# Discharge on pantyliner



## Allie84

Hi everyone,

I'm hoping someone can help me feel better about this. :flower:

I wear a pantyliner everyday and I get the normal milky discharge, sometimes a bit wet and watery, sometimes it looks a bit yellow. No distinct smell, no infection (was treated for BV a month ago with antibiotics).

But towards the end of the day I always notice a tan staining on the pantyliner on some places. It's not every day but it's been happening for weeks. It's dry and I wouldn't say it's brown, just kind of beige/tan color on the pantyliner.

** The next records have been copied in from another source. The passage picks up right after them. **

/-!
# The two Cauchy–Schwarz/Tonelli bounds of the `Y₆` estimate on a Whitney piece

Analysis/FluidPDE support file for the discharge of the named fact
`Literature.Analysis.FluidPDE.tao2011_nonlinearEstimate` (Tao 2011, §10, proof of Thm. 10.1,
estimate of `Y₆`, arXiv:1108.1165 pp. 32–33). After the integration by parts of
`FluidPDE/TaoY6PieceIBP`, the contribution of the near field `H` on a piece `χ` at scale `r` is
bounded by the two quantities

  `I = ∫ ‖Dω‖ ‖ω‖ ‖H‖ η χ`   and   `II = ∫_{supp χ} ‖ω‖² ‖H‖`,

with `‖H(y)‖² ≤ C_H ∫_{B̄(y,2r)} |Dω|²` (`FluidPDE/TaoY6LocalBiotSavart`). This file proves the two
abstract bounds (Tao's Hölder step "`Y₆,₁ ≲ … Σᵢ rᵢ^{3/2}‖ω‖²_{L⁶(Bᵢ)}‖ω‖_{L²(2Bᵢ)}`" and the bound
(10.23) for the local masses, here in `L²` form):

* `sq_integral_mul_norm_mul_le` (for `I`): if `‖H(y)‖² ≤ C_H ∫_{B̄(y,R)} Φ` then
  `(∫ A ‖ω‖ ‖H‖ w)² ≤ (∫ A² w) · C_H (∫ ‖ω‖² η) ∫_{N} Φ`, `N` the closed `R`-neighbourhood of
  `supp w`, for weights `0 ≤ w ≤ η` — the local weighted masses `∫_{B̄(x,R)} ‖ω‖² w` are trivially
  `≤ ∫ ‖ω‖²η` (Tonelli, `FluidPDE/TaoY6Tonelli`);
* `sq_setIntegral_sq_norm_mul_norm_le` (for `II`): if the *unweighted* local masses near a compact
  `S` are bounded, `∫_{B̄(x,R) ∩ S} ‖ω‖² ≤ m`, then
  `(∫_S ‖ω‖²‖H‖)² ≤ C_H m (∫_N Φ) ∫_S ‖ω‖²` — this is where the Whitney-scale mass bound enters.

## References

* T. Tao, arXiv:1108.1165 (`Tao2011`), §10, proof of Thm. 10.1, pp. 32–33.
-/

noncomputable section

open MeasureTheory Set Filter Metric Function
open scoped ENNReal NNReal

namespace Literature.Analysis.FluidPDE.TaoY6

variable {E : Type*} [MeasurableSpace E] [MetricSpace E] [BorelSpace E]
  [SecondCountableTopology E] [ProperSpace E] {μ : Measure E} [SFinite μ] [IsLocallyFiniteMeasure μ]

I saw the midwife today and she said it's normal, it's fine, my 20 weeks scan was good and my cervix was long and closed, etc, but my What to Expect book says brown staining can indicate threatened miscarriage!!

Whenver I Google this I get scary things.

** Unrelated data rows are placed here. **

import Summits.AnomalousDissipation.AnomalousDissipation.Theorems.SawtoothPulseCascadeK1LocalisedCascadeClassBlocksCT
import Summits.AnomalousDissipation.AnomalousDissipation.Theorems.SawtoothPulseCascadeK1LocalisedCascadeRatioBlocksOsc

/-!
# K1loc, line `Spectral` — helper: RATIO CLASSES OVER FIBRE BLOCKS, CORNER-TRACE GRADE (S-D, arbiter A24-4: p1 types the
phase-3 CT class-level sums; 1:1 port of `…RatioBlocksOsc`)

`…RatioBlocksOsc.tsum_ratioClass_{v,h}step_blocks_osc_le` with the Osc class sum replaced by `…ClassBlocksCT`: a ratio class
`Σ'[X ≤ |k₀| ∧ u|k₀| ≤ v|k₁|]` (V) / `Σ'[Λ₀ ≤ |k₀| ∧ u|k₁| ≤ v|k₀|]` (H) of the iterate through the half-step, fibre blocks
`[Λ_m, Λ_{m+1})`, plateau `⌊v|k|/u⌋ + (L_m + R_m)` (box-trapezoid sources, plateau `L_m`, ramps `R_m`, `u(L_m+R_m) < Λ_m(uG−v)`),
gap `D_m = ((uG−v)Λ_m − u(L_m+R_m))/u`, zone parameter `M`, `ε ≥ e^{−M²/2}`; same window construction (symmetric under the
fibre reflection), same feed classes as `…RatioBlocksOsc`.  Junk per block: `√J_CT,m + √J_round,m` of `…ClassBlockCT` at `D_m`.
-/

-- `Summit.<Summit>.<Problem>`: single-conjunct summit, the duplicate namespace segment is deliberate.
set_option linter.dupNamespace false

noncomputable section

namespace Summit.AnomalousDissipation.AnomalousDissipation.Theorems.SawtoothPulseCascade.K1Window

open MeasureTheory Set Filter Topology UnitAddTorus Function Complex Metric
open scoped Real ENNReal
open Literature.Analysis Literature.Analysis.FunctionSpaces Literature.Analysis.FunctionSpaces.Torus Literature.Analysis.FluidPDE
open Literature.Analysis.FluidPDE.ShearStage
open Literature.Analysis.FluidPDE.SawtoothCascade Literature.Analysis.FluidPDE.SawtoothCascade.CascadeParams
open Summit.AnomalousDissipation.AnomalousDissipation.Theorems.SawtoothPulseCascade.K1Start
open Summit.AnomalousDissipation.AnomalousDissipation.Theorems.SawtoothPulseCascade.K1Flat
open Summit.AnomalousDissipation.AnomalousDissipation.Theorems.SawtoothPulseCascade.K1Ledger.From

section Cascade

variable (P : CascadeParams)

/-- **A RATIO CLASS OF `a_{j+1}` THROUGH THE V HALF-STEP, SUMMED OVER FIBRE BLOCKS, CT GRADE** (see the file header; port of
`…RatioBlocksOsc.tsum_ratioClass_vstep_blocks_osc_le`). [cite: Grafakos2014, Prop. 3.1.2 (5), Prop. 3.2.7 (3)] -/
theorem tsum_ratioClass_vstep_blocks_ct_le {G : ℕ} (hγ : P.γ = G) (hδ₀ : 0 < P.δ₀) (hd : 0 < P.d) (hN₀ : 1 ≤ P.N₀)
    (hρN : 1 ≤ P.ρN) (a b : ℕ → UnitAddTorus (Fin 2) → ℝ) (has : ∀ j, IsSmooth (a j)) (h0 : a 0 = datum)
    (hb : ∀ j, b j = a j ∘ shearMap 0 1 (amp ⟨P.U j, P.U_periodic j, P.contDiff_U (P.δ_pos hδ₀ hd j)⟩ P.γ))
    (hab : ∀ j, a (j + 1) = b j ∘ shearMap 1 0 (amp ⟨P.U j, P.U_periodic j, P.contDiff_U (P.δ_pos hδ₀ hd j)⟩ P.γ))
    (j : ℕ) {u v X : ℕ} (hu : 0 < u) (hv : 0 < v) (hvu : v < u * G)
    (Λb : ℕ → ℕ) (hΛb : Monotone Λb) (hΛ0 : 1 ≤ Λb 0) (Mb : ℕ) (hΛX : v * Λb 0 ≤ u * X)
    (L R : ℕ → ℕ) (hR : ∀ m, 0 < R m) (hΛQ : ∀ m, u * (L m + R m) < Λb m * (u * G - v))
    {M ε : ℝ} (hM : 1 ≤ M) (hMδ : M * P.δ j < π / 2) (hε : Real.exp (-(M ^ 2 / 2)) ≤ ε)
    {u' v' Y : ℕ} (hfeed : ∀ m, u' * Λb (m + 1) ≤ v' * (L m + 1)) (hY : ∀ m, Y ≤ L m + 1) :
    ∑' k : Fin 2 → ℤ, (if (X : ℤ) ≤ |k 0| ∧ (u : ℤ) * |k 0| ≤ (v : ℤ) * |k 1| then (1 : ℝ) else 0) *
        ‖mFourierCoeff (fun x => (a (j + 1) x : ℂ)) k‖ ^ 2 ≤
      (Real.sqrt (∑ m ∈ Finset.range Mb,
          (Real.sqrt (3 * P.N j * (1 / (((((u : ℝ) * G - v) * Λb m - u * ((L m + R m : ℕ) : ℝ)) / u) + ((L m + R m : ℕ) : ℝ)) ^ 2 +
              1 / (P.N j * (((((u : ℝ) * G - v) * Λb m - u * ((L m + R m : ℕ) : ℝ)) / u) + ((L m + R m : ℕ) : ℝ)))) /
                π ^ 2 * (2 * P.N j * ((Real.sqrt ((2 * L m + R m : ℕ) * R m) / R m * 1) ^ 2 / 2 +
                  (Real.sqrt ((2 * L m + R m : ℕ) * R m) / R m * 1) ^ 2 / 2)) +
              12 * (P.N j : ℝ) ^ 2 * ((L m + R m : ℕ) : ℝ) ^ 2 * (2 * ((L m + R m : ℕ) : ℝ) / P.N j + 1) *
                (1 / (((((u : ℝ) * G - v) * Λb m - u * ((L m + R m : ℕ) : ℝ)) / u) + ((L m + R m : ℕ) : ℝ)) ^ 2 +
                  1 / (P.N j * (((((u : ℝ) * G - v) * Λb m - u * ((L m + R m : ℕ) : ℝ)) / u) + ((L m + R m : ℕ) : ℝ)))) /
                (π ^ 2 * ((((u : ℝ) * G - v) * Λb m - u * ((L m + R m : ℕ) : ℝ)) / u) ^ 2) * 1) +
            Real.sqrt ((π * ((Λb (m + 1) * G : ℕ) : ℝ) * ε / P.N j) ^ 2 * 1 +
              8 * M * P.δ j / π * ((Real.sqrt ((2 * L m + R m : ℕ) * R m) / R m * 1) ^ 2 / 2 +
                (Real.sqrt ((2 * L m + R m : ℕ) * R m) / R m * 1) ^ 2 / 2))) ^ 2) +
          Real.sqrt (∑' k : Fin 2 → ℤ, (if (Y : ℤ) ≤ |k 0| ∧ (u' : ℤ) * |k 1| ≤ (v' : ℤ) * |k 0| then (1 : ℝ) else 0) *
            ‖mFourierCoeff (fun x => (b j x : ℂ)) k‖ ^ 2)) ^ 2 +
        ((1 + P.γ) ^ (2 * (j + 1)) / Λb Mb) ^ 2 := by
  classical
  -- positivity of the block denominators
  have hc2 : (0 : ℝ) < (u : ℝ) * G - v := by
    have : (v : ℝ) < (u : ℝ) * G := by exact_mod_cast hvu
    linarith
  have hΛr : ∀ m, (u : ℝ) * ((L m + R m : ℕ) : ℝ) < ((u : ℝ) * G - v) * Λb m := fun m => by
    have h1 : ((u * (L m + R m) : ℕ) : ℝ) < ((Λb m * (u * G - v) : ℕ) : ℝ) := by exact_mod_cast hΛQ m
    rw [Nat.cast_mul, Nat.cast_mul, Nat.cast_sub hvu.le, Nat.cast_mul] at h1
    linarith
  -- the plateau and the window
  set p : ℕ → ℤ → ℕ := fun m n => v * n.natAbs / u + (L m + R m) with hp
  set W : Finset (Fin 2 → ℤ) :=
    ((Finset.Icc (-((v * Λb Mb : ℕ) : ℤ)) (v * Λb Mb : ℕ) ×ˢ Finset.Icc (-(Λb Mb : ℤ)) (Λb Mb)).filter
      (fun q : ℤ × ℤ => (X : ℤ) ≤ |q.1| ∧ (u : ℤ) * |q.1| ≤ v * |q.2| ∧ (Λb 0 : ℤ) ≤ |q.2| ∧ |q.2| < (Λb Mb : ℤ))).image
      (fun q : ℤ × ℤ => (fun i : Fin 2 => if i = 0 then q.1 else q.2)) with hWdef
  have hWall : ∀ k ∈ W, (X : ℤ) ≤ |k 0| ∧ (u : ℤ) * |k 0| ≤ v * |k 1| ∧ (Λb 0 : ℤ) ≤ |k 1| ∧ |k 1| < (Λb Mb : ℤ) := by
    intro k hk
    obtain ⟨q, hq, rfl⟩ := Finset.mem_image.mp hk
    have h := (Finset.mem_filter.mp hq).2
    simpa using h
  have hvz : (0 : ℤ) < v := by exact_mod_cast hv
  have hqW : ∀ k : Fin 2 → ℤ, ((X : ℤ) ≤ |k 0| ∧ (u : ℤ) * |k 0| ≤ (v : ℤ) * |k 1|) → |k 1| < (Λb Mb : ℤ) → k ∈ W := by
    intro k hk h2
    have hk1 : (Λb 0 : ℤ) ≤ |k 1| := by
      have hΛXz : (v : ℤ) * Λb 0 ≤ u * X := by exact_mod_cast hΛX
      have huz : (0 : ℤ) ≤ u := by positivity
      nlinarith [hk.1, hk.2, mul_le_mul_of_nonneg_left hk.1 huz]
    have hk0 : |k 0| ≤ ((v * Λb Mb : ℕ) : ℤ) := by
      push_cast
      have h3 : (v : ℤ) * |k 1| ≤ v * Λb Mb := mul_le_mul_of_nonneg_left h2.le hvz.le
      have huz : (1 : ℤ) ≤ u := by exact_mod_cast hu
      nlinarith [abs_nonneg (k 0), hk.2]
    refine Finset.mem_image.mpr ⟨(k 0, k 1), ?_, ?_⟩
    · refine Finset.mem_filter.mpr ⟨Finset.mem_product.mpr ⟨Finset.mem_Icc.mpr ?_, Finset.mem_Icc.mpr ?_⟩,
        hk.1, hk.2, hk1, h2⟩
      · exact ⟨by linarith [neg_abs_le (k 0)], by linarith [le_abs_self (k 0)]⟩
      · exact ⟨by linarith [neg_abs_le (k 1), h2.le], by linarith [le_abs_self (k 1), h2.le]⟩
    · funext i; fin_cases i <;> simp
  have hW : ∀ k ∈ W, (Λb 0 : ℤ) ≤ |k 1| ∧ |k 1| < (Λb Mb : ℤ) := fun k hk =>
    ⟨(hWall k hk).2.2.1, (hWall k hk).2.2.2⟩
  have hWp : ∀ m, ∀ k ∈ W, (Λb m : ℤ) ≤ |k 1| → |k 1| < (Λb (m + 1) : ℤ) →
      |k 0| + ((L m + R m : ℕ) : ℤ) ≤ (p m (k 1) : ℤ) :=
    fun m k hk _ _ => ratioPlateau_window (L m + R m) hu (hWall k hk).2.1
  set Dm : ℕ → ℝ := fun m => (((u : ℝ) * G - v) * Λb m - u * ((L m + R m : ℕ) : ℝ)) / u with hDm
  have hDm0 : ∀ m, 0 < Dm m := fun m => div_pos (by linarith [hΛr m]) (by exact_mod_cast hu)
  have hD' : ∀ m, ∀ k ∈ W, (Λb m : ℤ) ≤ |k 1| → |k 1| < (Λb (m + 1) : ℤ) →
      Dm m ≤ (((k 1).natAbs * G : ℕ) : ℝ) - p m (k 1) :=
    fun m k _ h1 _ => ratioKernel_den_ge (Q₂ := L m + R m) hu hvu h1
  have hWsym : ∀ k ∈ W, Function.update k 1 (-k 1) ∈ W := by
    intro k hk
    obtain ⟨q, hq, rfl⟩ := Finset.mem_image.mp hk
    have h := Finset.mem_filter.mp hq
    simp only [Finset.mem_product, Finset.mem_Icc] at h
    obtain ⟨⟨⟨h1, h2⟩, h3, h4⟩, h5⟩ := h
    refine Finset.mem_image.mpr ⟨(q.1, -q.2), ?_, ?_⟩
    · refine Finset.mem_filter.mpr ⟨Finset.mem_product.mpr ⟨Finset.mem_Icc.mpr ?_, Finset.mem_Icc.mpr ?_⟩, ?_⟩
      · exact ⟨h1, h2⟩
      · exact ⟨by omega, by omega⟩
      · simpa only [abs_neg] using h5
    · funext i; fin_cases i <;> simp
  have hPf : ∀ m, ∀ k : Fin 2 → ℤ, (Λb m : ℤ) ≤ |k 1| → |k 1| < (Λb (m + 1) : ℤ) → (L m : ℤ) < |k 0| →
      ((Y : ℤ) ≤ |k 0| ∧ (u' : ℤ) * |k 1| ≤ (v' : ℤ) * |k 0|) := by
    intro m k _ h2 h3
    have hf : ((u' * Λb (m + 1) : ℕ) : ℤ) ≤ ((v' * (L m + 1) : ℕ) : ℤ) := by exact_mod_cast hfeed m
    have hYm : ((Y : ℕ) : ℤ) ≤ ((L m + 1 : ℕ) : ℤ) := by exact_mod_cast hY m
    push_cast at hf hYm
    have h3' : (L m : ℤ) + 1 ≤ |k 0| := h3
    refine ⟨by linarith, ?_⟩
    have hu'0 : (0 : ℤ) ≤ u' := by positivity
    have hv'0 : (0 : ℤ) ≤ v' := by positivity
    nlinarith [mul_le_mul_of_nonneg_left h2.le hu'0, mul_le_mul_of_nonneg_left h3' hv'0]
  exact tsum_class_vstep_blocks_ct_le P hγ hδ₀ hd hN₀ hρN a b has h0 hb hab j p _ Λb hΛb hΛ0 Mb W hqW hW L R hR hWp Dm hDm0
    hD' hWsym hM hMδ hε _ hPf

/-- **A RATIO CLASS OF `b_j` THROUGH THE H HALF-STEP, SUMMED OVER FIBRE BLOCKS, CT GRADE** (port of
`…RatioBlocksOsc.tsum_ratioClass_hstep_blocks_osc_le`). [cite: Grafakos2014, Prop. 3.1.2 (5), Prop. 3.2.7 (3)] -/
theorem tsum_ratioClass_hstep_blocks_ct_le {G : ℕ} (hγ : P.γ = G) (hδ₀ : 0 < P.δ₀) (hd : 0 < P.d) (hN₀ : 1 ≤ P.N₀)
    (hρN : 1 ≤ P.ρN) (a b : ℕ → UnitAddTorus (Fin 2) → ℝ) (has : ∀ j, IsSmooth (a j)) (h0 : a 0 = datum)
    (hb : ∀ j, b j = a j ∘ shearMap 0 1 (amp ⟨P.U j, P.U_periodic j, P.contDiff_U (P.δ_pos hδ₀ hd j)⟩ P.γ))
    (hab : ∀ j, a (j + 1) = b j ∘ shearMap 1 0 (amp ⟨P.U j, P.U_periodic j, P.contDiff_U (P.δ_pos hδ₀ hd j)⟩ P.γ))
    (j : ℕ) {u v : ℕ} (hu : 0 < u) (hv : 0 < v) (hvu : v < u * G)
    (Λb : ℕ → ℕ) (hΛb : Monotone Λb) (hΛ0 : 1 ≤ Λb 0) (Mb : ℕ)
    (L R : ℕ → ℕ) (hR : ∀ m, 0 < R m) (hΛQ : ∀ m, u * (L m + R m) < Λb m * (u * G - v))
    {M ε : ℝ} (hM : 1 ≤ M) (hMδ : M * P.δ j < π / 2) (hε : Real.exp (-(M ^ 2 / 2)) ≤ ε)
    {u' v' Y : ℕ} (hfeed : ∀ m, u' * Λb (m + 1) ≤ v' * (L m + 1)) (hY : Y ≤ Λb 0) :
    ∑' k : Fin 2 → ℤ, (if (Λb 0 : ℤ) ≤ |k 0| ∧ (u : ℤ) * |k 1| ≤ (v : ℤ) * |k 0| then (1 : ℝ) else 0) *
        ‖mFourierCoeff (fun x => (b j x : ℂ)) k‖ ^ 2 ≤
      (Real.sqrt (∑ m ∈ Finset.range Mb,
          (Real.sqrt (3 * P.N j * (1 / (((((u : ℝ) * G - v) * Λb m - u * ((L m + R m : ℕ) : ℝ)) / u) + ((L m + R m : ℕ) : ℝ)) ^ 2 +
              1 / (P.N j * (((((u : ℝ) * G - v) * Λb m - u * ((L m + R m : ℕ) : ℝ)) / u) + ((L m + R m : ℕ) : ℝ)))) /
                π ^ 2 * (2 * P.N j * ((Real.sqrt ((2 * L m + R m : ℕ) * R m) / R m * 1) ^ 2 / 2 +
                  (Real.sqrt ((2 * L m + R m : ℕ) * R m) / R m * 1) ^ 2 / 2)) +
              12 * (P.N j : ℝ) ^ 2 * ((L m + R m : ℕ) : ℝ) ^ 2 * (2 * ((L m + R m : ℕ) : ℝ) / P.N j + 1) *
                (1 / (((((u : ℝ) * G - v) * Λb m - u * ((L m + R m : ℕ) : ℝ)) / u) + ((L m + R m : ℕ) : ℝ)) ^ 2 +
                  1 / (P.N j * (((((u : ℝ) * G - v) * Λb m - u * ((L m + R m : ℕ) : ℝ)) / u) + ((L m + R m : ℕ) : ℝ)))) /
                (π ^ 2 * ((((u : ℝ) * G - v) * Λb m - u * ((L m + R m : ℕ) : ℝ)) / u) ^ 2) * 1) +
            Real.sqrt ((π * ((Λb (m + 1) * G : ℕ) : ℝ) * ε / P.N j) ^ 2 * 1 +
              8 * M * P.δ j / π * ((Real.sqrt ((2 * L m + R m : ℕ) * R m) / R m * 1) ^ 2 / 2 +
                (Real.sqrt ((2 * L m + R m : ℕ) * R m) / R m * 1) ^ 2 / 2))) ^ 2) +
          Real.sqrt (∑' k : Fin 2 → ℤ, (if (Y : ℤ) ≤ |k 0| ∧ (u' : ℤ) * |k 0| ≤ (v' : ℤ) * |k 1| then (1 : ℝ) else 0) *
            ‖mFourierCoeff (fun x => (a j x : ℂ)) k‖ ^ 2)) ^ 2 +
        ((1 + P.γ) ^ (2 * j) / Λb Mb) ^ 2 := by
  classical
  -- positivity of the block denominators
  have hc2 : (0 : ℝ) < (u : ℝ) * G - v := by
    have : (v : ℝ) < (u : ℝ) * G := by exact_mod_cast hvu
    linarith
  have hΛr : ∀ m, (u : ℝ) * ((L m + R m : ℕ) : ℝ) < ((u : ℝ) * G - v) * Λb m := fun m => by
    have h1 : ((u * (L m + R m) : ℕ) : ℝ) < ((Λb m * (u * G - v) : ℕ) : ℝ) := by exact_mod_cast hΛQ m
    rw [Nat.cast_mul, Nat.cast_mul, Nat.cast_sub hvu.le, Nat.cast_mul] at h1
    linarith
  -- the plateau and the window
  set p : ℕ → ℤ → ℕ := fun m n => v * n.natAbs / u + (L m + R m) with hp
  set W : Finset (Fin 2 → ℤ) :=
    ((Finset.Icc (-(Λb Mb : ℤ)) (Λb Mb) ×ˢ Finset.Icc (-((v * Λb Mb : ℕ) : ℤ)) (v * Λb Mb : ℕ)).filter
      (fun q : ℤ × ℤ => (Λb 0 : ℤ) ≤ |q.1| ∧ (u : ℤ) * |q.2| ≤ v * |q.1| ∧ |q.1| < (Λb Mb : ℤ))).image
      (fun q : ℤ × ℤ => (fun i : Fin 2 => if i = 0 then q.1 else q.2)) with hWdef
  have hWall : ∀ k ∈ W, (Λb 0 : ℤ) ≤ |k 0| ∧ (u : ℤ) * |k 1| ≤ v * |k 0| ∧ |k 0| < (Λb Mb : ℤ) := by
    intro k hk
    obtain ⟨q, hq, rfl⟩ := Finset.mem_image.mp hk
    have h := (Finset.mem_filter.mp hq).2
    simpa using h
  have hvz : (0 : ℤ) < v := by exact_mod_cast hv
  have hqW : ∀ k : Fin 2 → ℤ, ((Λb 0 : ℤ) ≤ |k 0| ∧ (u : ℤ) * |k 1| ≤ (v : ℤ) * |k 0|) → |k 0| < (Λb Mb : ℤ) → k ∈ W := by
    intro k hk h2
    have hk1 : |k 1| ≤ ((v * Λb Mb : ℕ) : ℤ) := by
      push_cast
      have h3 : (v : ℤ) * |k 0| ≤ v * Λb Mb := mul_le_mul_of_nonneg_left h2.le hvz.le
      have huz : (1 : ℤ) ≤ u := by exact_mod_cast hu
      nlinarith [abs_nonneg (k 1), hk.2]
    refine Finset.mem_image.mpr ⟨(k 0, k 1), ?_, ?_⟩
    · refine Finset.mem_filter.mpr ⟨Finset.mem_product.mpr ⟨Finset.mem_Icc.mpr ?_, Finset.mem_Icc.mpr ?_⟩,
        hk.1, hk.2, h2⟩
      · exact ⟨by linarith [neg_abs_le (k 0), h2.le], by linarith [le_abs_self (k 0), h2.le]⟩
      · exact ⟨by linarith [neg_abs_le (k 1)], by linarith [le_abs_self (k 1)]⟩
    · funext i; fin_cases i <;> simp
  have hW : ∀ k ∈ W, (Λb 0 : ℤ) ≤ |k 0| ∧ |k 0| < (Λb Mb : ℤ) := fun k hk =>
    ⟨(hWall k hk).1, (hWall k hk).2.2⟩
  have hWp : ∀ m, ∀ k ∈ W, (Λb m : ℤ) ≤ |k 0| → |k 0| < (Λb (m + 1) : ℤ) →
      |k 1| + ((L m + R m : ℕ) : ℤ) ≤ (p m (k 0) : ℤ) :=
    fun m k hk _ _ => ratioPlateau_window (L m + R m) hu (hWall k hk).2.1
  set Dm : ℕ → ℝ := fun m => (((u : ℝ) * G - v) * Λb m - u * ((L m + R m : ℕ) : ℝ)) / u with hDm
  have hDm0 : ∀ m, 0 < Dm m := fun m => div_pos (by linarith [hΛr m]) (by exact_mod_cast hu)
  have hD' : ∀ m, ∀ k ∈ W, (Λb m : ℤ) ≤ |k 0| → |k 0| < (Λb (m + 1) : ℤ) →
      Dm m ≤ (((k 0).natAbs * G : ℕ) : ℝ) - p m (k 0) :=
    fun m k _ h1 _ => ratioKernel_den_ge (Q₂ := L m + R m) hu hvu h1
  have hWsym : ∀ k ∈ W, Function.update k 0 (-k 0) ∈ W := by
    intro k hk
    obtain ⟨q, hq, rfl⟩ := Finset.mem_image.mp hk
    have h := Finset.mem_filter.mp hq
    simp only [Finset.mem_product, Finset.mem_Icc] at h
    obtain ⟨⟨⟨h1, h2⟩, h3, h4⟩, h5⟩ := h
    refine Finset.mem_image.mpr ⟨(-q.1, q.2), ?_, ?_⟩
    · refine Finset.mem_filter.mpr ⟨Finset.mem_product.mpr ⟨Finset.mem_Icc.mpr ?_, Finset.mem_Icc.mpr ?_⟩, ?_⟩
      · exact ⟨by omega, by omega⟩
      · exact ⟨h3, h4⟩
      · simpa only [abs_neg] using h5
    · funext i; fin_cases i <;> simp
  have hPf : ∀ m, ∀ k : Fin 2 → ℤ, (Λb m : ℤ) ≤ |k 0| → |k 0| < (Λb (m + 1) : ℤ) → (L m : ℤ) < |k 1| →
      ((Y : ℤ) ≤ |k 0| ∧ (u' : ℤ) * |k 0| ≤ (v' : ℤ) * |k 1|) := by
    intro m k h1 h2 h3
    have hf : ((u' * Λb (m + 1) : ℕ) : ℤ) ≤ ((v' * (L m + 1) : ℕ) : ℤ) := by exact_mod_cast hfeed m
    have hY' : ((Y : ℕ) : ℤ) ≤ ((Λb 0 : ℕ) : ℤ) := by exact_mod_cast hY
    have hm0 : ((Λb 0 : ℕ) : ℤ) ≤ ((Λb m : ℕ) : ℤ) := by exact_mod_cast hΛb (Nat.zero_le m)
    push_cast at hf
    have h3' : (L m : ℤ) + 1 ≤ |k 1| := h3
    refine ⟨by linarith, ?_⟩
    have hu'0 : (0 : ℤ) ≤ u' := by positivity
    have hv'0 : (0 : ℤ) ≤ v' := by positivity
    nlinarith [mul_le_mul_of_nonneg_left h2.le hu'0, mul_le_mul_of_nonneg_left h3' hv'0]
  exact tsum_class_hstep_blocks_ct_le P hγ hδ₀ hd hN₀ hρN a b has h0 hb hab j p _ Λb hΛb hΛ0 Mb W hqW hW L R hR hWp Dm hDm0
    hD' hWsym hM hMδ hε _ hPf

end Cascade

end Summit.AnomalousDissipation.AnomalousDissipation.Theorems.SawtoothPulseCascade.K1Window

Is it just the discharge drying to this funny color? Does anyone else notice this? Maybe I should change my pantyliner more than twice a day?


----------



## finallyready

I get that if I don't change my paintliner for a long time...I wouldn't call it brown or red...just a beige colour (I know what you mean)so I would say maybe change your liner more often on days you feel you need to. Don't stress darling!


----------



## Allie84

Thank you! :hugs:

I usually change it after work and before bed but it might be good to change it at lunchtime or something as well. If this is happening just because I'm wearing it too long, that's kind of ewww lol.


----------



## MrsH86

Hey, I was told that the milky discharge turns that colour when it comes in contact with the air, so I think it's your usual discharge but as the air touches it it's discolouring. I get it too, have had all the way through and panicked at first but if it was spotting you'd have it that colour straight away not at the end of the day. Hope that helps x


----------



## cantwaitforu

I get this too! Usually I find that I'll have it for a day or two, but then it will go away for one or two weeks. I've had it on and off all throughout my pregnancy. Nothing to worry about! :)


----------



## pumpkin613

Sometimes my discharge will dry a yellowish color as well. This might be a little tmi but, when it first started happening it was in my undies. I kept an eye on it, and saw when it was milky/clear at first and then after a few trips to the ladies room that the same milky/clear spot had now become a little darker almost to a yellow/tan color. It does happen, it's all part of the fun. :wacko: Believe me, I've checked my fluids more times than I would have liked in the past few months. :haha:


----------



## Allie84

Thanks everyone. :) It's reassuring to know it's normal. Even when the midwife said it was okay I wasn't sure what to think. 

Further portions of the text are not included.